WE TWO PARTED
IN SILENCE AND TEARS
HALF BROKEN HEARTED
TO SEVER FOR YEARS

PRIVATE HARRY EDWARD RIVERS

LEICESTERSHIRE REGIMENT

30TH OCTOBER 1918 AGE 19

BURIED: BERLIN SOUTH-WESTERN CEMETERY, GERMANY


Harry Rivers was taken prisoner on 27 May 1918. At 9 pm the previous evening the 7th Battalion Leicestershire Regiment received information from Brigade Head Quarters that two German prisoners had warned them of an attack timed to start at 3 am the following morning, to be preceded by a bombardment that would begin at 1 am. This is what happened. It was the opening day of the Third Battle of the Aisne, what the Germans called Operation Bluecher.
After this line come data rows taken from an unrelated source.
import Summits.ResolutionOfSingularities.ResolutionOfSingularities.Theorems.MaxContactCutSurfacePort
import Summits.ResolutionOfSingularities.ResolutionOfSingularities.Theorems.TauChainCutCells2
import HarnessLib

/-!
# MaxContactCutTauChainCut — decomp-res node «TauChainCut» (lens-4 g32 REV 2, critic row 186 CLEARED DECIDED +1 ·
MAP 0), tree file 5/5 of the node

Content VERBATIM from the decomp-res lens-4 g32 node REV 2 `HOME/decomp-res-lens-4/g32/TauChainCut_rev2.lean` (pin
d70c0cc0; imports the landed tree only, carries nothing); HOME = run/shared/lean/pub/decomp-res; critic row 186
CLEARED DECIDED +1 · MAP 0; landing orders INBOX :984/:996 — provenance, critic text and the lens header in full in
the first file of the node, `TauChainLaw`.  Namespace `…Theorems.HugValuationCut`; `--supports
stmt-ResolutionOfSingularities-28338`.

## This file

THE §97 COROLLARIES GIVEN 31571 `MaxContactCut.NoContactHuggingTowers` BY NAME (in the Theses cone):
`noWildKangarooOffDoublePointTowers_iff_g32 (h71) (h640)` · `noWildKangarooOffLocusTowers_iff_g32` ·
`noWildPPowerOffLocusTowers_iff_g32` · `noWildContactFreeOffLocusTowers_iff_g32` — TREE ASIDE 28338 / the g23–g31
residuals ⟺ the g32 located MIXED residual MODULO the port `SurfaceChainPort`, through `MaxContactCutSurfacePort`'s
`…_iff_g31 (h71) (h640)` family and `noWildNonSurfaceWallFreeFreshJumpShallowCompanionKangarooTowers_iff_g32`.
Imports `MaxContactCutSurfacePort` + `TauChainCutCells2`; 0 sorry.

[WRITER NOTE (decomp-res writer g12): file split only (tree files ≤ 400 lines); namespace, sections, section
variables / opens and every declaration exactly as in the lens (the node's global dupNamespace-linter line is
dropped — the library sets it; the `open …Theses` line lives only in the Theses-cone file
`MaxContactCutTauChainCut`; the lens's cone imports `MaxContactCutSatelliteCut` / `MaxContactCutWallCutCells` /
`MaxContactCutSurfacePort` are confined to the cone file, the cone-free files import `SurfacePort` /
`SurfacePortCells` (⊇ the Wall / History / Depth cut cells they open) per rider (1)–(2)).]

(Sources: Hironaka1964 Ch. III (τ, directrix); Hironaka1970 / Giraud1975 (near points, τ-monotonicity);
CossartJannsenSaito2020 Thm. 6.40, Def. 6.38–6.39, Thm. 6.35 / Cor. 6.37, Ch. 8; Hauser2010Kangaroo;
HauserPerlega2019 §2; CossartPiltant2008 §2; CossartPiltant2019; Hironaka2005; Matsumura1987 §28; StacksProject 0804
/ 0BIQ / 031I.)
-/

noncomputable section

open CategoryTheory AlgebraicGeometry IsLocalRing TopologicalSpace
open Literature.AlgebraicGeometry.Resolution
open Summit.ResolutionOfSingularities.ResolutionOfSingularities.Theses
open Summit.ResolutionOfSingularities.ResolutionOfSingularities.Theorems
open WeakOrderReduction ForcedTowerClasses DivergentTowerClasses MonomialTowerClasses
open HugDimensionClasses HugDimensionKernels SurfaceShadowClasses SurfaceShadowKernels
open NearPointCut (SingularClass)
open Scheme.IdealSheafData (vanishingIdeal)
open scoped BigOperators

namespace Summit.ResolutionOfSingularities.ResolutionOfSingularities.Theorems.HugValuationCut

section CurveCells

variable {k : Type} [Field k]

/-- **GIVEN 31571 AND THE PORT: the g25 residual ⟺ the mixed residual.** [folklore] -/
theorem noWildKangarooOffDoublePointTowers_iff_g32 (h71 : MaxContactCut.NoContactHuggingTowers) (h640 : SurfaceChainPort) :
    NoWildKangarooOffDoublePointTowers ↔ NoWildMixedWallFreeFreshJumpShallowCompanionKangarooTowers :=
  (noWildKangarooOffDoublePointTowers_iff_g31 h71 h640).trans noWildNonSurfaceWallFreeFreshJumpShallowCompanionKangarooTowers_iff_g32

/-- **GIVEN 31571 AND THE PORT: g24's kangaroo residual ⟺ the mixed residual.** [folklore] -/
theorem noWildKangarooOffLocusTowers_iff_g32 (h71 : MaxContactCut.NoContactHuggingTowers) (h640 : SurfaceChainPort) :
    NoWildKangarooOffLocusTowers ↔ NoWildMixedWallFreeFreshJumpShallowCompanionKangarooTowers :=
  (noWildKangarooOffLocusTowers_iff_g31 h71 h640).trans noWildNonSurfaceWallFreeFreshJumpShallowCompanionKangarooTowers_iff_g32

/-- **GIVEN 31571 AND THE PORT: g23's `p`-power residual ⟺ the mixed residual.** [folklore] -/
theorem noWildPPowerOffLocusTowers_iff_g32 (h71 : MaxContactCut.NoContactHuggingTowers) (h640 : SurfaceChainPort) :
    NoWildPPowerOffLocusTowers ↔ NoWildMixedWallFreeFreshJumpShallowCompanionKangarooTowers :=
  (noWildPPowerOffLocusTowers_iff_g31 h71 h640).trans noWildNonSurfaceWallFreeFreshJumpShallowCompanionKangarooTowers_iff_g32

/-- **GIVEN 31571 AND THE PORT, THE TREE ASIDE 28338 ⟺ THE g32 RESIDUAL** — `NoWildContactFreeOffLocusTowers` ⟺ the
mixed wall-free
fresh-jump shallow companion-recurrent residual. [folklore] -/
theorem noWildContactFreeOffLocusTowers_iff_g32 (h71 : MaxContactCut.NoContactHuggingTowers) (h640 : SurfaceChainPort) :
    NoWildContactFreeOffLocusTowers ↔ NoWildMixedWallFreeFreshJumpShallowCompanionKangarooTowers :=
  (noWildContactFreeOffLocusTowers_iff_g31 h71 h640).trans noWildNonSurfaceWallFreeFreshJumpShallowCompanionKangarooTowers_iff_g32

end CurveCells

end Summit.ResolutionOfSingularities.ResolutionOfSingularities.Theorems.HugValuationCut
By the end of the day the Germans had broken through the Allied lines, in some places to the extent of 15 miles.
On 30 May the 7th Battalion war diary recorded that although only two officers and fifteen soldiers were known to have been killed, 19 officers and 431 soldiers were missing.
Rivers was one of the missing, he was taken prisoner and held with more than 1,500 Russian, French, Belgian, Portuguese, Italian, Serbian and British prisoners of war at Altdamm, 8 km east of Stettin on the Polish-German border. Rivers' death was recorded on the 31 October 1918 at the Register Officer in Altdamm as having taken place at 8 pm the previous day. No cause was given for his death.
Harry Rivers attested in September 1916 when he was 17 and 6 months. His mobilization in April 1917 was announced and then withdrawn, perhaps because he was only just 18 and therefore too young to be sent abroad. It was 31 March 1918 before he went to France. He had scarcely been there two months before he became a prisoner.
Rivers' mother chose his inscription, his father was dead. It comes from 'When We Two Parted', a poem by Lord Byron (1788-1824) in which the poet laments a faithless lover who betrayed him by going off with another man.